The required output is every line from the one with "refine ⟨?_, ?_⟩" through the final line of the data below, unchanged.

***** Excerpted records

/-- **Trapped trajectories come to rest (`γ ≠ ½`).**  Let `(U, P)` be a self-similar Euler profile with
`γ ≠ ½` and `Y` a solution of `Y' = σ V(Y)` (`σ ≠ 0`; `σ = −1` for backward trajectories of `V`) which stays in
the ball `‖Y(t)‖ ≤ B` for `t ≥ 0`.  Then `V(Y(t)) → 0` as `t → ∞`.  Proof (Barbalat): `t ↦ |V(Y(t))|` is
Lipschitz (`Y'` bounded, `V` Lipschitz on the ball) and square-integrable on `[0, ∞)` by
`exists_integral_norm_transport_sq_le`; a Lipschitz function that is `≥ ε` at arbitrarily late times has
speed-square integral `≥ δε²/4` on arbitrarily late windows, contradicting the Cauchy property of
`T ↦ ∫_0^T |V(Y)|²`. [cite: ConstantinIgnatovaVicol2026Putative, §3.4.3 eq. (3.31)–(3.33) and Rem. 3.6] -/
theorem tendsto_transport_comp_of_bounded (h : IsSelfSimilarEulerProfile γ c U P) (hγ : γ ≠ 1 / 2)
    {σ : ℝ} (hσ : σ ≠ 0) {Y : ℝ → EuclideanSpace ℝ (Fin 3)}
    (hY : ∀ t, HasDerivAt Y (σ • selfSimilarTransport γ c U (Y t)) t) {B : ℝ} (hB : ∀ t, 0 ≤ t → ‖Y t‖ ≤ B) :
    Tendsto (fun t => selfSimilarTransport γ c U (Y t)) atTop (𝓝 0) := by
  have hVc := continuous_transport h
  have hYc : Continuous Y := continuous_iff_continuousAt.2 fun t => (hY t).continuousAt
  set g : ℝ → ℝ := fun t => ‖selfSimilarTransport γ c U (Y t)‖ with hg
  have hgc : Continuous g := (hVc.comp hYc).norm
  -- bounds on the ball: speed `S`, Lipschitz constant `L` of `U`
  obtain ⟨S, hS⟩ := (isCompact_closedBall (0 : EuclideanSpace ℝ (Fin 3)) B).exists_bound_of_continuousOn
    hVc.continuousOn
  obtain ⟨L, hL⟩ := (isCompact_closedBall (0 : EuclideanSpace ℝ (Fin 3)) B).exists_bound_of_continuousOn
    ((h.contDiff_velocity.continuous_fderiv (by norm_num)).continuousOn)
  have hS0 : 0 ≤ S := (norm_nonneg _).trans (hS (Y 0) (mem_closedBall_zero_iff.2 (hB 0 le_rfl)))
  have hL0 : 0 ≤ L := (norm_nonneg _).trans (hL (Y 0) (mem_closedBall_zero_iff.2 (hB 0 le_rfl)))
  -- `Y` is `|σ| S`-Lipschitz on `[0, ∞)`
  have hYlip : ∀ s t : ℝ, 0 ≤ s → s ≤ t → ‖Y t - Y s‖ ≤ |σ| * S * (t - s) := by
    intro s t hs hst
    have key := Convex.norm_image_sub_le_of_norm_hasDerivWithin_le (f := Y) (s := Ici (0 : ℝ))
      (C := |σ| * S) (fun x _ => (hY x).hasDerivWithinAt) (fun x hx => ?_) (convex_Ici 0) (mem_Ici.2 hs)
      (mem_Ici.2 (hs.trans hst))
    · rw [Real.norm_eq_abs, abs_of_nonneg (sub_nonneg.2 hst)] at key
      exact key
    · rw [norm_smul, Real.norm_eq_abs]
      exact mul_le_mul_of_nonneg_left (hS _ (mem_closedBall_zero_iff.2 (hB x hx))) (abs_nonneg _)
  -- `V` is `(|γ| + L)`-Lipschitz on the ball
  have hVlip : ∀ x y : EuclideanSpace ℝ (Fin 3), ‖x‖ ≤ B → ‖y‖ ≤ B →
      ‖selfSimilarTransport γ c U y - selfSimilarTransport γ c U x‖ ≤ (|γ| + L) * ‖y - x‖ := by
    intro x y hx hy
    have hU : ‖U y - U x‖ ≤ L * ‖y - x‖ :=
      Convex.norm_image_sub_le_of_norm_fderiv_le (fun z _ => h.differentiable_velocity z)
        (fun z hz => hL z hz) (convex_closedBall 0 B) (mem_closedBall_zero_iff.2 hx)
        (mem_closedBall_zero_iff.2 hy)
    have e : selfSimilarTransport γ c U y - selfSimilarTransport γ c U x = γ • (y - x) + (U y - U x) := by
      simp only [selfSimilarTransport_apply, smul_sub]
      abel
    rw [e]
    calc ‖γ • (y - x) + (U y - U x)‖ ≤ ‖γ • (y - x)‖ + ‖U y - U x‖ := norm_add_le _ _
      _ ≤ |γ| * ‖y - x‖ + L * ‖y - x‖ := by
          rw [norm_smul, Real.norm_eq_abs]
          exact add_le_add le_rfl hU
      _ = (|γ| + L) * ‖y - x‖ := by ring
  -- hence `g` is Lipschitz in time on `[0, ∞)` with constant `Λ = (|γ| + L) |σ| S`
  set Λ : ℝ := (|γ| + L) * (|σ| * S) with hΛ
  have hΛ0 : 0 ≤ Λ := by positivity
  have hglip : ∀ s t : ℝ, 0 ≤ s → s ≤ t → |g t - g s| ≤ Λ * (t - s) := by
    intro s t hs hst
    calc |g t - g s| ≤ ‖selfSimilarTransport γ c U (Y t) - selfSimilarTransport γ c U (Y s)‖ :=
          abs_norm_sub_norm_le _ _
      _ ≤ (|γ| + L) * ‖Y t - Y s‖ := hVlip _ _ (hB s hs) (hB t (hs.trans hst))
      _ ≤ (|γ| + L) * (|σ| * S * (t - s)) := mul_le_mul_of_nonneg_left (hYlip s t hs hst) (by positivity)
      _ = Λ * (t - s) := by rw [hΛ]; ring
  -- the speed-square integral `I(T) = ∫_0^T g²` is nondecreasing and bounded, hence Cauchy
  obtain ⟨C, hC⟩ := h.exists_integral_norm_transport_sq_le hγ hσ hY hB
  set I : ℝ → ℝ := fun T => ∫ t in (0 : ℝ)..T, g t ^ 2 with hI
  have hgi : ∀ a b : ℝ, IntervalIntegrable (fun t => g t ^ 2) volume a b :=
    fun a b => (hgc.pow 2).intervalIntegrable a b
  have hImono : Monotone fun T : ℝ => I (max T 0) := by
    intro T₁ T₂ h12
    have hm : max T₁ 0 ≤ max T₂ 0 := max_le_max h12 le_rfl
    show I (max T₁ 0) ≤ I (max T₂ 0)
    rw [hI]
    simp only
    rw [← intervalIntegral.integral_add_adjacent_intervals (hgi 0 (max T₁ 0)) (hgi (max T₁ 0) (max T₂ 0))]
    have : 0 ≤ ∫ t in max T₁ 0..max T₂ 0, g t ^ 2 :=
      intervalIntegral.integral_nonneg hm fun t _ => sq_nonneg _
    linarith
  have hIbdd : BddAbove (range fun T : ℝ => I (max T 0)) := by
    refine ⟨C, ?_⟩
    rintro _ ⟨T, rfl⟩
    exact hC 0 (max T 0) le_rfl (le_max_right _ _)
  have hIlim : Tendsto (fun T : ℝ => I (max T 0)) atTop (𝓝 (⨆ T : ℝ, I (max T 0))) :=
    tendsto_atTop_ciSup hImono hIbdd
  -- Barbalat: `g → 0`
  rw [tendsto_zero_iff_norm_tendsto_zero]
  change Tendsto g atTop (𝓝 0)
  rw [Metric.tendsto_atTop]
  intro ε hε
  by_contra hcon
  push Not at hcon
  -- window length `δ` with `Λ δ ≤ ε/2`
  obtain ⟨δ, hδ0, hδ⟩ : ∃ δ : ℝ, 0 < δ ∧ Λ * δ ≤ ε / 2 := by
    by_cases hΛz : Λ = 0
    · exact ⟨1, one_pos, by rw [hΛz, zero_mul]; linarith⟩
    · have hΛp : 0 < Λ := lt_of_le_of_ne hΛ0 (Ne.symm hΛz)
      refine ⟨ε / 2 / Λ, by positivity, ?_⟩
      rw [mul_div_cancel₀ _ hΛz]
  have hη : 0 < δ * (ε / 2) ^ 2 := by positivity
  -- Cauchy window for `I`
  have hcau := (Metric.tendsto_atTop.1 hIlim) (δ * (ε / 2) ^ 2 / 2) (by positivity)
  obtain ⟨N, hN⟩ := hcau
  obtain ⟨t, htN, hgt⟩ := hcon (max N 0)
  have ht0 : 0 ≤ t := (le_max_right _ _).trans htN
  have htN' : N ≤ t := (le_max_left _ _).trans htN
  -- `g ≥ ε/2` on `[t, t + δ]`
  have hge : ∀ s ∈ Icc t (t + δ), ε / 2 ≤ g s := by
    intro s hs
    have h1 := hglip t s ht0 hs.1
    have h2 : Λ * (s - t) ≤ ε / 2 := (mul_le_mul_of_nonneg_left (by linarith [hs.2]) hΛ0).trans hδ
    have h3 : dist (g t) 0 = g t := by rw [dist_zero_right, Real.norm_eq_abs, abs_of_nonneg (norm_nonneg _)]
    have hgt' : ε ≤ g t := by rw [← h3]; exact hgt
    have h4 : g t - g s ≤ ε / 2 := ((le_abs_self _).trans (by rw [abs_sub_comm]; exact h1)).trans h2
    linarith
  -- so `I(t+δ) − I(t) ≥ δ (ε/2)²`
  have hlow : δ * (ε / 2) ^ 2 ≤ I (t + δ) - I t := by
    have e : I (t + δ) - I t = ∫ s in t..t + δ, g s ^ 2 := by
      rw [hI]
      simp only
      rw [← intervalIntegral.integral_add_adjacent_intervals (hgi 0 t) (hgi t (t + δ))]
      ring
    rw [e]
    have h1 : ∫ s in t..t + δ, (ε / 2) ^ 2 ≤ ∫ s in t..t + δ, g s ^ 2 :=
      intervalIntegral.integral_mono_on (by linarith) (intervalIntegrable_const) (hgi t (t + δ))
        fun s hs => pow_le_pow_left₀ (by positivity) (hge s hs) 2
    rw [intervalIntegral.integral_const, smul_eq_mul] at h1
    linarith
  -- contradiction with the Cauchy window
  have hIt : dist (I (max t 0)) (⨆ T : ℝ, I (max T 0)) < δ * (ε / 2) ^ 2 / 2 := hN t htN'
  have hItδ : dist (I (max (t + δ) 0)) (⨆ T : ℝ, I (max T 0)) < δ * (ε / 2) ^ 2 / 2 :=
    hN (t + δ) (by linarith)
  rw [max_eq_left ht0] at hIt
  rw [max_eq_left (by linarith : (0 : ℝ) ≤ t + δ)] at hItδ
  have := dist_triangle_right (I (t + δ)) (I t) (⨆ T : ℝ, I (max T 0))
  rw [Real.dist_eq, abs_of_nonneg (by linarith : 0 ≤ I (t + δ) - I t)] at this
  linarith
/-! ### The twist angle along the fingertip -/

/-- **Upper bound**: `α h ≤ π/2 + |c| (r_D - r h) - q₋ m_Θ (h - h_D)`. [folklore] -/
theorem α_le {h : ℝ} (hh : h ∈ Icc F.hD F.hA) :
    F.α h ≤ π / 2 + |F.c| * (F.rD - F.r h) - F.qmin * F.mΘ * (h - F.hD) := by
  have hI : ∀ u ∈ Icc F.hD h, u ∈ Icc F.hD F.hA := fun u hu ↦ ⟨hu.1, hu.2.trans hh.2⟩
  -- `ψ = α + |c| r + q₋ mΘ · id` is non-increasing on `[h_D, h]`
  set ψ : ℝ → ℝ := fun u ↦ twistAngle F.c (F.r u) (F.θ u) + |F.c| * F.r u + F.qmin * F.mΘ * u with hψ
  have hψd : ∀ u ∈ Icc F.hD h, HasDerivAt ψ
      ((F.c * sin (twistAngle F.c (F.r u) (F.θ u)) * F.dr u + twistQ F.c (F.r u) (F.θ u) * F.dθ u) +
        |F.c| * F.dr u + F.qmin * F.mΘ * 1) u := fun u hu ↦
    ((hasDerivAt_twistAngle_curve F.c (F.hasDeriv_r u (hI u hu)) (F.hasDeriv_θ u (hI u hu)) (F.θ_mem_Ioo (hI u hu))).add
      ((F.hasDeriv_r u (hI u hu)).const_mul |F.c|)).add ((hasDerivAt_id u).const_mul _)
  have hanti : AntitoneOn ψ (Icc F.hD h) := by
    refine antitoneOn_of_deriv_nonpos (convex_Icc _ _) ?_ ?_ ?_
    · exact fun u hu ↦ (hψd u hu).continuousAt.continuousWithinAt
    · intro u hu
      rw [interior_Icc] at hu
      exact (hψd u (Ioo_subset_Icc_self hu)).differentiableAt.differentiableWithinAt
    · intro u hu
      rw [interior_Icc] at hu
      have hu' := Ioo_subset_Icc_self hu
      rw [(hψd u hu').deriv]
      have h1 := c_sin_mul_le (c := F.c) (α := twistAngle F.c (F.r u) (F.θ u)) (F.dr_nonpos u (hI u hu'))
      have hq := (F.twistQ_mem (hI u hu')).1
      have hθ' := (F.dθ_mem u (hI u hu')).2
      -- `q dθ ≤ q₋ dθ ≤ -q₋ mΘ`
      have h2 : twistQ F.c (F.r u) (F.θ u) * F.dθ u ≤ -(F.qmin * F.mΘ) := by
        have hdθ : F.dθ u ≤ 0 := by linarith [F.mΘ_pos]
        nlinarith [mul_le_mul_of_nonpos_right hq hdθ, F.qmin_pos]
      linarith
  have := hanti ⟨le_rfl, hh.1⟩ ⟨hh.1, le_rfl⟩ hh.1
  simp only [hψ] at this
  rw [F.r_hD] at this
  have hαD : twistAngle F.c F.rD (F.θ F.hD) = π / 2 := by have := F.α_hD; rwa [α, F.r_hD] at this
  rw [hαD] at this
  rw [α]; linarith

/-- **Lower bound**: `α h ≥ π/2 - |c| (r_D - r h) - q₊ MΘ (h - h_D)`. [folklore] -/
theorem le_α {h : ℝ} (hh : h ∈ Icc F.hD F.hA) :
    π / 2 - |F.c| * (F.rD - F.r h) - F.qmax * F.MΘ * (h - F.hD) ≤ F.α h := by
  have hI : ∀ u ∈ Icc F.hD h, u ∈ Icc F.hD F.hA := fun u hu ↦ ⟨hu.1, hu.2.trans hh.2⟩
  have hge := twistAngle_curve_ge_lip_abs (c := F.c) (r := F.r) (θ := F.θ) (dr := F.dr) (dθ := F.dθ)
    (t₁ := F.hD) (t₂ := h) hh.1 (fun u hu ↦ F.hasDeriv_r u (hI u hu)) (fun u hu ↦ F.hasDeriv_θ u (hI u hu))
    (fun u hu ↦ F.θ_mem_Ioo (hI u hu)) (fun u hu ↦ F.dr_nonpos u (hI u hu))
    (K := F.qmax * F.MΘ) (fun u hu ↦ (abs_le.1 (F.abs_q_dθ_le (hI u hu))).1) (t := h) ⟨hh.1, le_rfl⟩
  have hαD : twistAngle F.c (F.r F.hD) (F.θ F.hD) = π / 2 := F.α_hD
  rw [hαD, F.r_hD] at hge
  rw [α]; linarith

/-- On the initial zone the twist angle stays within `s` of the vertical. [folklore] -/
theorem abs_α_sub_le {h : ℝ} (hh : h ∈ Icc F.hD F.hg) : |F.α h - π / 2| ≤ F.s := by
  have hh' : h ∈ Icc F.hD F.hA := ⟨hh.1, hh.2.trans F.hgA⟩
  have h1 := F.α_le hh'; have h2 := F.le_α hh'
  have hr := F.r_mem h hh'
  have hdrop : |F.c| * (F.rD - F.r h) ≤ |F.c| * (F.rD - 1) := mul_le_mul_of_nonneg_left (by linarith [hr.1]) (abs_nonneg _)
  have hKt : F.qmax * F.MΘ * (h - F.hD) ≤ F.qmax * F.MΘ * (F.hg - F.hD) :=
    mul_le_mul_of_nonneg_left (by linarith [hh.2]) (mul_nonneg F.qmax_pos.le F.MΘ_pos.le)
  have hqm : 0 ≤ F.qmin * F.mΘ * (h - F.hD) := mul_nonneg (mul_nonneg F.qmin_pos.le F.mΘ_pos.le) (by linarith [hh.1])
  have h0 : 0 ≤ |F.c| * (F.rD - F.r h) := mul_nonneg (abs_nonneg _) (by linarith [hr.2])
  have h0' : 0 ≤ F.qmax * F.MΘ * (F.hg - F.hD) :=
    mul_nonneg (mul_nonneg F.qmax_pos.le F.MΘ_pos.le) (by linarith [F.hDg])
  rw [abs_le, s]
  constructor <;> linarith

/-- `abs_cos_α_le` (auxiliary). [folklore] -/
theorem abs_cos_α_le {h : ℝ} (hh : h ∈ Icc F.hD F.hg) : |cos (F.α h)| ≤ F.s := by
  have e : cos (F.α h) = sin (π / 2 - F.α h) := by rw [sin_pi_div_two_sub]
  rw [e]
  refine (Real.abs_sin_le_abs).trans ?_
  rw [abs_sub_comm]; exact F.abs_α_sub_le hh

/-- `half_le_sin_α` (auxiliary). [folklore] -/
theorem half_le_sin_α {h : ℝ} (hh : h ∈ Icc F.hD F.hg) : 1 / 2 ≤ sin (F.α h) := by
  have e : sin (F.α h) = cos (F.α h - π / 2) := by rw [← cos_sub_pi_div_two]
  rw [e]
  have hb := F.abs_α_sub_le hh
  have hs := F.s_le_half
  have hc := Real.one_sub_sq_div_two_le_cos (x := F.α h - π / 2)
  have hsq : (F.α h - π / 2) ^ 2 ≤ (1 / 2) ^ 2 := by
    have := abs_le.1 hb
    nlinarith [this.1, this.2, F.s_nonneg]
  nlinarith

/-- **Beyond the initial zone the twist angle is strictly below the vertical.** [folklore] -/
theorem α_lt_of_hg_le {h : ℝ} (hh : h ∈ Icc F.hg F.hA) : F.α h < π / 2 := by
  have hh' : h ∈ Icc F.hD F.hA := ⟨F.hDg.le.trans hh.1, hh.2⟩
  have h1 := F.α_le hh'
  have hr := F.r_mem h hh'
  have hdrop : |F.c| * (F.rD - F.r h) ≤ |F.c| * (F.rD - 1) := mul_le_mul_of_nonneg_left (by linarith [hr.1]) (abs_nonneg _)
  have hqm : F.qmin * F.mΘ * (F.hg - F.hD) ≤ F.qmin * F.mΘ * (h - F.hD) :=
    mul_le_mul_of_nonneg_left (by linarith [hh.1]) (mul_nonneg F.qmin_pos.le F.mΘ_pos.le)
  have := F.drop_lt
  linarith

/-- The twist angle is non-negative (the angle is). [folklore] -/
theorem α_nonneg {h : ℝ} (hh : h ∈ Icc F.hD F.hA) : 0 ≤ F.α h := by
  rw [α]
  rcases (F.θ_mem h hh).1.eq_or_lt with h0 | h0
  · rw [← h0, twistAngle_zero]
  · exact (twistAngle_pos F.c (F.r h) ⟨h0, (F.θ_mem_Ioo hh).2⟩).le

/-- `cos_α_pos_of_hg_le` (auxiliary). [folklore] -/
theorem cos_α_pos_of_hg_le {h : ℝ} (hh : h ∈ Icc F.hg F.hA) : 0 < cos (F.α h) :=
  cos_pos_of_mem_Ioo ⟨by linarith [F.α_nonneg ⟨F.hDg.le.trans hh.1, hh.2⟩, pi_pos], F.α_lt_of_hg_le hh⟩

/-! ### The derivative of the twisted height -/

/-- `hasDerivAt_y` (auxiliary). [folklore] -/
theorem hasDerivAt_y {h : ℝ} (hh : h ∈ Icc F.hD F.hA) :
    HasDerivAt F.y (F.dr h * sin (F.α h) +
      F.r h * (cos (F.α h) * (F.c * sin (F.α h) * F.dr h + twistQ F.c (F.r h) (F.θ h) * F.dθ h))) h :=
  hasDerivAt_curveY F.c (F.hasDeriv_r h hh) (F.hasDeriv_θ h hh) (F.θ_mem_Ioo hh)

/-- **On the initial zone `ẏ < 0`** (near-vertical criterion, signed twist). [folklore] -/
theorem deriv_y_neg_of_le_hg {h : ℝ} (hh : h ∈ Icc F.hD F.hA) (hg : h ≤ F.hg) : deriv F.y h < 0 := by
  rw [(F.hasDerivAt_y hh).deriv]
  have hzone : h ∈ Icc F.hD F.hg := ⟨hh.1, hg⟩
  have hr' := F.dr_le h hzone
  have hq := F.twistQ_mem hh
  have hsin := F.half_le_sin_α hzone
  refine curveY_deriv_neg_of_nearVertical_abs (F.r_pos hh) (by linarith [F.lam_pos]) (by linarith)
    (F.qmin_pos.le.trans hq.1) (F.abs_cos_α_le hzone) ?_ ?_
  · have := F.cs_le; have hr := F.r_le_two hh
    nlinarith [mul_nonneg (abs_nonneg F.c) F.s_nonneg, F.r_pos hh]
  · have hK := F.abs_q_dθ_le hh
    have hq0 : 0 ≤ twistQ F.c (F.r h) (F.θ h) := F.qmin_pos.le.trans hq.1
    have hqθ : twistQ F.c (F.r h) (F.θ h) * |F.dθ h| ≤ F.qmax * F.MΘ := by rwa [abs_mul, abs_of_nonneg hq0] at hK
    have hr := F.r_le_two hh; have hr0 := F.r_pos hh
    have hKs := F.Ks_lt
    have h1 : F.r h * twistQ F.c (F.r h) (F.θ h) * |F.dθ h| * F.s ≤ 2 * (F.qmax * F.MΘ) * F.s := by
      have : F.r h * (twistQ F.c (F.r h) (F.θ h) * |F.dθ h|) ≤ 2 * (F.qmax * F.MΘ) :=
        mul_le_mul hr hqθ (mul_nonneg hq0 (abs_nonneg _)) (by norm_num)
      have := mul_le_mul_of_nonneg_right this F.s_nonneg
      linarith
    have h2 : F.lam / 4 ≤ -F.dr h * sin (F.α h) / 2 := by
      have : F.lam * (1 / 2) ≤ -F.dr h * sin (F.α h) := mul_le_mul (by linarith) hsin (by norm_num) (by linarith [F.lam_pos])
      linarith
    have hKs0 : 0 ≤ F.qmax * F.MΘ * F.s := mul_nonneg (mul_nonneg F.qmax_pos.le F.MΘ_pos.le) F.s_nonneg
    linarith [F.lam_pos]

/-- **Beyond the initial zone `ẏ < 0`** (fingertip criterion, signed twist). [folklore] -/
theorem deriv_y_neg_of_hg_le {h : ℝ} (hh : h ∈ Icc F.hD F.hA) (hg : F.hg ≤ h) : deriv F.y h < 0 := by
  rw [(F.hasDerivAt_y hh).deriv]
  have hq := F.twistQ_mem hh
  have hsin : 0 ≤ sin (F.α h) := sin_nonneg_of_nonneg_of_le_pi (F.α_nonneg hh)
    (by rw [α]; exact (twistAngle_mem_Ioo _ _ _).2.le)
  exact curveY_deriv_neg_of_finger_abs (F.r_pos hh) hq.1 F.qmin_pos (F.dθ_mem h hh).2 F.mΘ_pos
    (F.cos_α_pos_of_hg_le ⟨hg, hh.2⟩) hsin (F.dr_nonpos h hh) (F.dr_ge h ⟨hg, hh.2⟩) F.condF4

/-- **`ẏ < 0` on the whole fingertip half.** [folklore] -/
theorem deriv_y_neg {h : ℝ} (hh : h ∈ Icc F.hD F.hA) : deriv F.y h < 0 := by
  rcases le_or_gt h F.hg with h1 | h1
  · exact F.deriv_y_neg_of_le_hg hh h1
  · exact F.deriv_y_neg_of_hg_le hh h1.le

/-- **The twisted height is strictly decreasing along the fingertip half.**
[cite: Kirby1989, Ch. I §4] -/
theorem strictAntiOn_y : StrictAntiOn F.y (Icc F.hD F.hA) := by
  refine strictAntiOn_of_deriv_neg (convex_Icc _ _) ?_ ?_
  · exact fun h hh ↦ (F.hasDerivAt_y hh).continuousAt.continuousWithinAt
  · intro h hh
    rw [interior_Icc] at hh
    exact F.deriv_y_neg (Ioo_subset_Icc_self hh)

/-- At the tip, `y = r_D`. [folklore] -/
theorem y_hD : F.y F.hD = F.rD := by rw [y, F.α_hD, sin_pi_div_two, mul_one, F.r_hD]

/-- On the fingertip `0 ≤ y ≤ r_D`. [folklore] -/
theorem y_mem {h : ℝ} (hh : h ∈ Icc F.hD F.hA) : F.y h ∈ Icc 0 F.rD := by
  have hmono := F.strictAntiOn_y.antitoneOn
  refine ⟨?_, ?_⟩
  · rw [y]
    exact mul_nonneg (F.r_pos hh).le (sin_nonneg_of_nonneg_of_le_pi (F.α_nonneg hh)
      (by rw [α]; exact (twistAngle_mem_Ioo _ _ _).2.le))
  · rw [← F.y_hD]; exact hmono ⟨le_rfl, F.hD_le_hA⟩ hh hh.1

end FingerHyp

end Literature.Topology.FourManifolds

**********

* **Answer to this exercise**
  refine ⟨?_, ?_⟩
  · rw [y]
    exact mul_nonneg (F.r_pos hh).le (sin_nonneg_of_nonneg_of_le_pi (F.α_nonneg hh)
      (by rw [α]; exact (twistAngle_mem_Ioo _ _ _).2.le))
  · rw [← F.y_hD]; exact hmono ⟨le_rfl, F.hD_le_hA⟩ hh hh.1

end FingerHyp

end Literature.Topology.FourManifolds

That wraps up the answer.